(Beginning of The data)

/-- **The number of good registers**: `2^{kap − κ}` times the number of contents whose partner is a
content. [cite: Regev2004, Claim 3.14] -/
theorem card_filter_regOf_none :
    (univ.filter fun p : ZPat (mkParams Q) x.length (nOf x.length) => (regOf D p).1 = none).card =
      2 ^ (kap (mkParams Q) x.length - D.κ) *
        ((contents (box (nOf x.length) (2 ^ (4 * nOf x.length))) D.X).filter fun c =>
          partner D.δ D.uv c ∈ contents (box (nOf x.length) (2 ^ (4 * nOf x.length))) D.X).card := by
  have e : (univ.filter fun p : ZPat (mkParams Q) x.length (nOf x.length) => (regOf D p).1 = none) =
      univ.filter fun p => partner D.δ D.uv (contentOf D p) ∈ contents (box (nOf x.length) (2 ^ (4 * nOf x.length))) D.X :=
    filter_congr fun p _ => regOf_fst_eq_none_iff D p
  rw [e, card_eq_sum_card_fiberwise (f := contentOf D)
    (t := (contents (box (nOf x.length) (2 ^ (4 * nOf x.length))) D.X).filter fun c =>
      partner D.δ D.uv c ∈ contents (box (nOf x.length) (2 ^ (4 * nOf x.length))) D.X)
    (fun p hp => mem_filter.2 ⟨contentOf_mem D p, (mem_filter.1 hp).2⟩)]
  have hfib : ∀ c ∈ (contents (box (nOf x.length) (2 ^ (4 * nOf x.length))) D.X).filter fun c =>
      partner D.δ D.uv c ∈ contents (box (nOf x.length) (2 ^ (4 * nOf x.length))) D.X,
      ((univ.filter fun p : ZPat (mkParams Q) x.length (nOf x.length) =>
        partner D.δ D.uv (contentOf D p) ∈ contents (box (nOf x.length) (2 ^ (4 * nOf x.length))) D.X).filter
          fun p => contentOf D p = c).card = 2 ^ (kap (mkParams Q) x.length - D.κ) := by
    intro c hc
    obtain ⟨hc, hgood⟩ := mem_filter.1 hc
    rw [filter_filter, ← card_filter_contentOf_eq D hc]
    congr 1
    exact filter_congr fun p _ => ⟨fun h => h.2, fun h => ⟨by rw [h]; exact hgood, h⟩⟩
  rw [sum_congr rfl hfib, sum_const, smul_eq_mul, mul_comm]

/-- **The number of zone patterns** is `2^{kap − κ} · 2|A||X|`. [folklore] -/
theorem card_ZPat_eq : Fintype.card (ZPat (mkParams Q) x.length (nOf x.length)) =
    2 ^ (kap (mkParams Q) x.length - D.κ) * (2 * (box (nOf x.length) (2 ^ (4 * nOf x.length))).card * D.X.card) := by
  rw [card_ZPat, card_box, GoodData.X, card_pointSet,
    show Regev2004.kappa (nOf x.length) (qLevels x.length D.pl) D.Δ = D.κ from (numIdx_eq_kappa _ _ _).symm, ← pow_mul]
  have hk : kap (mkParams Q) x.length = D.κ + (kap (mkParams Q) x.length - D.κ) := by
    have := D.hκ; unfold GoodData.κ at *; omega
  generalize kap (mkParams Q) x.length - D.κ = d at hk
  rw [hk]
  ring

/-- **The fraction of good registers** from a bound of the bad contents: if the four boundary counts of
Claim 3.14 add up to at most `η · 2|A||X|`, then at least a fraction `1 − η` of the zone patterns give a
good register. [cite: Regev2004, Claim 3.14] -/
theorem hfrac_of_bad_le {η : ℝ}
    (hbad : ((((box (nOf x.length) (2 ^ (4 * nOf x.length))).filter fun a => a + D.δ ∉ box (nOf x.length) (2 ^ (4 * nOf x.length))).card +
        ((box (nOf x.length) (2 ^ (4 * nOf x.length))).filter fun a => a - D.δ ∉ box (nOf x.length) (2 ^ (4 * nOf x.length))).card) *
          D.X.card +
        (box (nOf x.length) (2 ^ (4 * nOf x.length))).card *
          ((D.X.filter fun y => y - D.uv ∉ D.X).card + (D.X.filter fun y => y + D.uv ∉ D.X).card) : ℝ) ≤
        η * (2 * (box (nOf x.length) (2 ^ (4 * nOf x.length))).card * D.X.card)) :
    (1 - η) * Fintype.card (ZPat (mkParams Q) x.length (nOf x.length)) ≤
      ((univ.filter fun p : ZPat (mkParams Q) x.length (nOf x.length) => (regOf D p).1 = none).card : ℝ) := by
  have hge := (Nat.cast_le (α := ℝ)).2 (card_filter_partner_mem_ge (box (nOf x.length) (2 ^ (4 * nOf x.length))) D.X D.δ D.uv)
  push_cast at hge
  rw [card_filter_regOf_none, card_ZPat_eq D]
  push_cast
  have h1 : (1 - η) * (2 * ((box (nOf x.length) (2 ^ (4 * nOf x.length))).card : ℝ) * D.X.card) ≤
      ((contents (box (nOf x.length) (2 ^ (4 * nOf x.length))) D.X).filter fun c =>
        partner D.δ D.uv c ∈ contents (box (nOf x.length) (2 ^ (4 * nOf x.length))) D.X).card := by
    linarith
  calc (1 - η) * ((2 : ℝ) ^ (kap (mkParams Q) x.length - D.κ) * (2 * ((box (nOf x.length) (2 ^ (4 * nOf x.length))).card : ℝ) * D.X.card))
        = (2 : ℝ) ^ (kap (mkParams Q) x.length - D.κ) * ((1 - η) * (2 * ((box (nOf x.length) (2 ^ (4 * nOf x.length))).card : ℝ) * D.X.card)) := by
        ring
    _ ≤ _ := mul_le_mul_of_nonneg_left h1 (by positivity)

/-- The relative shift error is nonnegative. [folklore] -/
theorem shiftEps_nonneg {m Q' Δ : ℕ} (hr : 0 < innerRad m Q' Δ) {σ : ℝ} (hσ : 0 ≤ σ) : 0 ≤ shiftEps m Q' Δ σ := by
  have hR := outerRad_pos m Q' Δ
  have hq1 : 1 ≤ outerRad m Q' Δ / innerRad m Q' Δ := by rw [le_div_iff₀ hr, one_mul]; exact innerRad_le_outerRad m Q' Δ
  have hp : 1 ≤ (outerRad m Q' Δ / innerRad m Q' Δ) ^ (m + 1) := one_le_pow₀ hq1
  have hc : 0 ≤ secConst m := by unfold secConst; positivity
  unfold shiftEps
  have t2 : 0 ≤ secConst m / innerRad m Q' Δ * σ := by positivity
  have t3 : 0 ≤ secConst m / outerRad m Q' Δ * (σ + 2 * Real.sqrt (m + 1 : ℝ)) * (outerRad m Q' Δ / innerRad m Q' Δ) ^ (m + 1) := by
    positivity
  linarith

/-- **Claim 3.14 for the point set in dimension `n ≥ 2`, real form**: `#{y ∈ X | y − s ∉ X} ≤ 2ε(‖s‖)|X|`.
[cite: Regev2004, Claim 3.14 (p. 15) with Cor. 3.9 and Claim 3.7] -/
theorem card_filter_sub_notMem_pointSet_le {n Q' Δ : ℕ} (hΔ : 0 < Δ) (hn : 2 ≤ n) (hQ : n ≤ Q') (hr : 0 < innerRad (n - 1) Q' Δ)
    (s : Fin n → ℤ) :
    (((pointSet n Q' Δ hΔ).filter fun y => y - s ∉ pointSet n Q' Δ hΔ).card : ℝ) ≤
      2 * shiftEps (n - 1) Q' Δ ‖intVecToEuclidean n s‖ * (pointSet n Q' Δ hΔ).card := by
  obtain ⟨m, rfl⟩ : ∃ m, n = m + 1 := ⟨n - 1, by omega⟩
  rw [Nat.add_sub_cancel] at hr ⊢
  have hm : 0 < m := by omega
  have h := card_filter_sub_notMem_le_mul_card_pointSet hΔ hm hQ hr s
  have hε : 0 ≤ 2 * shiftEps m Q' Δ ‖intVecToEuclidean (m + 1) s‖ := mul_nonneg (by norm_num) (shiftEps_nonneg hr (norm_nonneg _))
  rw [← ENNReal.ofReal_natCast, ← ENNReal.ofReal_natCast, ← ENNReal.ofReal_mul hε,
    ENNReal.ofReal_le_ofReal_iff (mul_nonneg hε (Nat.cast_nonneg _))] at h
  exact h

(End of The data)
(Beginning of The data)

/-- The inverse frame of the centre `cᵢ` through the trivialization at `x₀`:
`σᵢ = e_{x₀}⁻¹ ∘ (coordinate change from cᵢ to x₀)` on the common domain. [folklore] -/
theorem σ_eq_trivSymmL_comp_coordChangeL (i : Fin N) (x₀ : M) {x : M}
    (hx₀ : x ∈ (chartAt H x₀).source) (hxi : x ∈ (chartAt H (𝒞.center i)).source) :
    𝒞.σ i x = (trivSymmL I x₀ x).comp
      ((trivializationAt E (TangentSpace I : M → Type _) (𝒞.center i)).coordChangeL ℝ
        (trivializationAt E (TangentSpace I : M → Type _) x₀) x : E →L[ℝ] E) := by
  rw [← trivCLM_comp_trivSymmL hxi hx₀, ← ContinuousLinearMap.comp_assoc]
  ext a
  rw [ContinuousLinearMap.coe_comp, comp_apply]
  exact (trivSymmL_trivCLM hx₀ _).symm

(End of The data)
(Beginning of The data)

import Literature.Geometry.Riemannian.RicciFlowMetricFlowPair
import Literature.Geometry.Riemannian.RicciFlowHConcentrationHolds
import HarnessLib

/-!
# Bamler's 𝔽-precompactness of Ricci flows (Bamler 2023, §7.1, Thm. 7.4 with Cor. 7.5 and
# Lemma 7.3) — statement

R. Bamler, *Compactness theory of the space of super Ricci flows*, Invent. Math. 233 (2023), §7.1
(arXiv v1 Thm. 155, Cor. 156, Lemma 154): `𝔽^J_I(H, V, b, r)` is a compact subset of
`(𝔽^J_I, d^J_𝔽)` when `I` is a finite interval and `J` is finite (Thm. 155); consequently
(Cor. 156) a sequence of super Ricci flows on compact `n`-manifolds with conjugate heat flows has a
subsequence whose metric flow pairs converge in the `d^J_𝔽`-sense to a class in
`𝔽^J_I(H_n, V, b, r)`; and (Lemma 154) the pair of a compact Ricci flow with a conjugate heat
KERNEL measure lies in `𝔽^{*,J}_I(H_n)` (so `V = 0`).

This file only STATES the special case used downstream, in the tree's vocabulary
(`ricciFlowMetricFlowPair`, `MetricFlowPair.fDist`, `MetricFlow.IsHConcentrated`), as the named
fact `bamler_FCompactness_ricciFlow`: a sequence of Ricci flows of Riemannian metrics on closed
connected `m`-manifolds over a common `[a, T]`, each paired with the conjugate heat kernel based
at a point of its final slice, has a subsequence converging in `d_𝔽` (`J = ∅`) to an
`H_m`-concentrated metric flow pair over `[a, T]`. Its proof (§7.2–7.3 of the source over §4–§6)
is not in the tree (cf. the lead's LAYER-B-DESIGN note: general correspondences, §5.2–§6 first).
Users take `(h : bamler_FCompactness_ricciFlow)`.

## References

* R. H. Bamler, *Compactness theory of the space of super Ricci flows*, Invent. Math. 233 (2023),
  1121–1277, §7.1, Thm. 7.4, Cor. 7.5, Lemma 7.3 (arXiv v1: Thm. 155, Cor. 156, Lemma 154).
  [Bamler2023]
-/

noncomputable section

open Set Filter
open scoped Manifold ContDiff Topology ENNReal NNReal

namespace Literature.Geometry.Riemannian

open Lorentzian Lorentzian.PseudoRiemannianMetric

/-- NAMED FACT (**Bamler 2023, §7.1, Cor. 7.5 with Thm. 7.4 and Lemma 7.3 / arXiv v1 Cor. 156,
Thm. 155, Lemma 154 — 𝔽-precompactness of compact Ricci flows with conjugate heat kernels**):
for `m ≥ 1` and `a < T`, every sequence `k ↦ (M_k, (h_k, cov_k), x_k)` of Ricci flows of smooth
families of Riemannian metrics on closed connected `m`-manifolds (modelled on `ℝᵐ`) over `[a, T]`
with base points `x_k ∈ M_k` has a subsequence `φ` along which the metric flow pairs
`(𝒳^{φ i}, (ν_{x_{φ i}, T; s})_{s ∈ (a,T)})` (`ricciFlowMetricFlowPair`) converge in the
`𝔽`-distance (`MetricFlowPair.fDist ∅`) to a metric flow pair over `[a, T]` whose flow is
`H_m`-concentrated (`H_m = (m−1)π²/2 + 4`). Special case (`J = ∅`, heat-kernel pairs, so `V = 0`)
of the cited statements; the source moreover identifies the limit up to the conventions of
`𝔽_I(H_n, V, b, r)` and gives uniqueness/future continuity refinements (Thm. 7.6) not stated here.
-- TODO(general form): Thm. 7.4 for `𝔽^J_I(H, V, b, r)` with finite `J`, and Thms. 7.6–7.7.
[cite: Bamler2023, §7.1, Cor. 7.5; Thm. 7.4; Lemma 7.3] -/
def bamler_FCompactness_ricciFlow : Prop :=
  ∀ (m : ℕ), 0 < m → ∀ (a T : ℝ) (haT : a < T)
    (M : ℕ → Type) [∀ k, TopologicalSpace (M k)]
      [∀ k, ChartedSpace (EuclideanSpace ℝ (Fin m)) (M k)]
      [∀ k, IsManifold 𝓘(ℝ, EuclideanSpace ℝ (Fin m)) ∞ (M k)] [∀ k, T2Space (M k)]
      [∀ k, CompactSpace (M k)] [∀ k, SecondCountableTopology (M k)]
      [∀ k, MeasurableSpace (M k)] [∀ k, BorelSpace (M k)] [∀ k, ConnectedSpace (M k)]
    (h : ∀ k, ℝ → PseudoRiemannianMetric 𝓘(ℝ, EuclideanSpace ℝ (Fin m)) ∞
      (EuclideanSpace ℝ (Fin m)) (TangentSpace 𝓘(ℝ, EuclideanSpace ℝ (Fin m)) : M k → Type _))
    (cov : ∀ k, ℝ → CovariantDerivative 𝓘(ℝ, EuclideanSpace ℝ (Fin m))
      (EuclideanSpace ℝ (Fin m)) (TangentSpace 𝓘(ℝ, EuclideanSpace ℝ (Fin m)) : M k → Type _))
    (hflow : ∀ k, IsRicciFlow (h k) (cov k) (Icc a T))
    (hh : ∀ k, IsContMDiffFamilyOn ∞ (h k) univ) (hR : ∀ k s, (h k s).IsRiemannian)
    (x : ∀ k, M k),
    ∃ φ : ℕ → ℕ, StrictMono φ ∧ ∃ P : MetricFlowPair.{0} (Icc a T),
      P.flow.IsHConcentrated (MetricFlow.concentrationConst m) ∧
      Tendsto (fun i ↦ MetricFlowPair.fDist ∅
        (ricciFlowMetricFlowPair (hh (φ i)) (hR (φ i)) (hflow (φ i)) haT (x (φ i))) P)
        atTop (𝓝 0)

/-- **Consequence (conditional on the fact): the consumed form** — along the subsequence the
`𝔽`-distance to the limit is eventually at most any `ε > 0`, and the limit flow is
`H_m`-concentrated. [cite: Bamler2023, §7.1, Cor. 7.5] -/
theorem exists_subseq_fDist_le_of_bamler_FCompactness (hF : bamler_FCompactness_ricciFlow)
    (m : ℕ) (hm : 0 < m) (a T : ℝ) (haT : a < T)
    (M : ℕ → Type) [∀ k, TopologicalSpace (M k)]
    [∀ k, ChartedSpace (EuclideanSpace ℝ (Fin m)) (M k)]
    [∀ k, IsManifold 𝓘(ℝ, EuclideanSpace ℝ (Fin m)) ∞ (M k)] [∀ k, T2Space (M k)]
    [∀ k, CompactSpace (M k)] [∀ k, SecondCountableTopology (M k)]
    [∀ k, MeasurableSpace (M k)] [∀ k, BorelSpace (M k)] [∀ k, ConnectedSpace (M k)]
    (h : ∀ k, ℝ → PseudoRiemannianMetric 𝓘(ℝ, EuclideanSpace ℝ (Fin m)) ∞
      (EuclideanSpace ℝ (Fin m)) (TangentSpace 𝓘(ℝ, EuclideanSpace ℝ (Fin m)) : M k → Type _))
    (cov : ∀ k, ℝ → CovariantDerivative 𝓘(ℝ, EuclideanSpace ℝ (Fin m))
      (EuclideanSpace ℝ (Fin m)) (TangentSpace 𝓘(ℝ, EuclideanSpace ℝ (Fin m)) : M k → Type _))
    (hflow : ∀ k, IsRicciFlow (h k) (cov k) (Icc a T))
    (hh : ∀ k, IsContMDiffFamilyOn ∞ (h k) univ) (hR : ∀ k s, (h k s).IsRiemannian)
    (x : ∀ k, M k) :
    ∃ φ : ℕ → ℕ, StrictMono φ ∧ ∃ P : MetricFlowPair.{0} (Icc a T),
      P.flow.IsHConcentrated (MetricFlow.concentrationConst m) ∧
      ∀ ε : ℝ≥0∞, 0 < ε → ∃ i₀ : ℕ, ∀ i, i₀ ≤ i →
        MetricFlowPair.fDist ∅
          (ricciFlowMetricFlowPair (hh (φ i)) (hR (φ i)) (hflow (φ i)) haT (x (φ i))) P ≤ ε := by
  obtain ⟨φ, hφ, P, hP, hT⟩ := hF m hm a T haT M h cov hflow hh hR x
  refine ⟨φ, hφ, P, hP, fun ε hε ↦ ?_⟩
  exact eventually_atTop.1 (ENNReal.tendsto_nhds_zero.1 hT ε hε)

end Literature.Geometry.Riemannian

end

(End of The data)

• [What is required]:
Could you write out, exactly as they stand, only the lines above that begin at the line with "partner is a" and stop after the line with "fun p => contentOf"?

• [Answer to this task]:
/-- **The number of good registers**: `2^{kap − κ}` times the number of contents whose partner is a
content. [cite: Regev2004, Claim 3.14] -/
theorem card_filter_regOf_none :
    (univ.filter fun p : ZPat (mkParams Q) x.length (nOf x.length) => (regOf D p).1 = none).card =
      2 ^ (kap (mkParams Q) x.length - D.κ) *
        ((contents (box (nOf x.length) (2 ^ (4 * nOf x.length))) D.X).filter fun c =>
          partner D.δ D.uv c ∈ contents (box (nOf x.length) (2 ^ (4 * nOf x.length))) D.X).card := by
  have e : (univ.filter fun p : ZPat (mkParams Q) x.length (nOf x.length) => (regOf D p).1 = none) =
      univ.filter fun p => partner D.δ D.uv (contentOf D p) ∈ contents (box (nOf x.length) (2 ^ (4 * nOf x.length))) D.X :=
    filter_congr fun p _ => regOf_fst_eq_none_iff D p
  rw [e, card_eq_sum_card_fiberwise (f := contentOf D)
    (t := (contents (box (nOf x.length) (2 ^ (4 * nOf x.length))) D.X).filter fun c =>
      partner D.δ D.uv c ∈ contents (box (nOf x.length) (2 ^ (4 * nOf x.length))) D.X)
    (fun p hp => mem_filter.2 ⟨contentOf_mem D p, (mem_filter.1 hp).2⟩)]
  have hfib : ∀ c ∈ (contents (box (nOf x.length) (2 ^ (4 * nOf x.length))) D.X).filter fun c =>
      partner D.δ D.uv c ∈ contents (box (nOf x.length) (2 ^ (4 * nOf x.length))) D.X,
      ((univ.filter fun p : ZPat (mkParams Q) x.length (nOf x.length) =>
        partner D.δ D.uv (contentOf D p) ∈ contents (box (nOf x.length) (2 ^ (4 * nOf x.length))) D.X).filter
          fun p => contentOf D p = c).card = 2 ^ (kap (mkParams Q) x.length - D.κ) := by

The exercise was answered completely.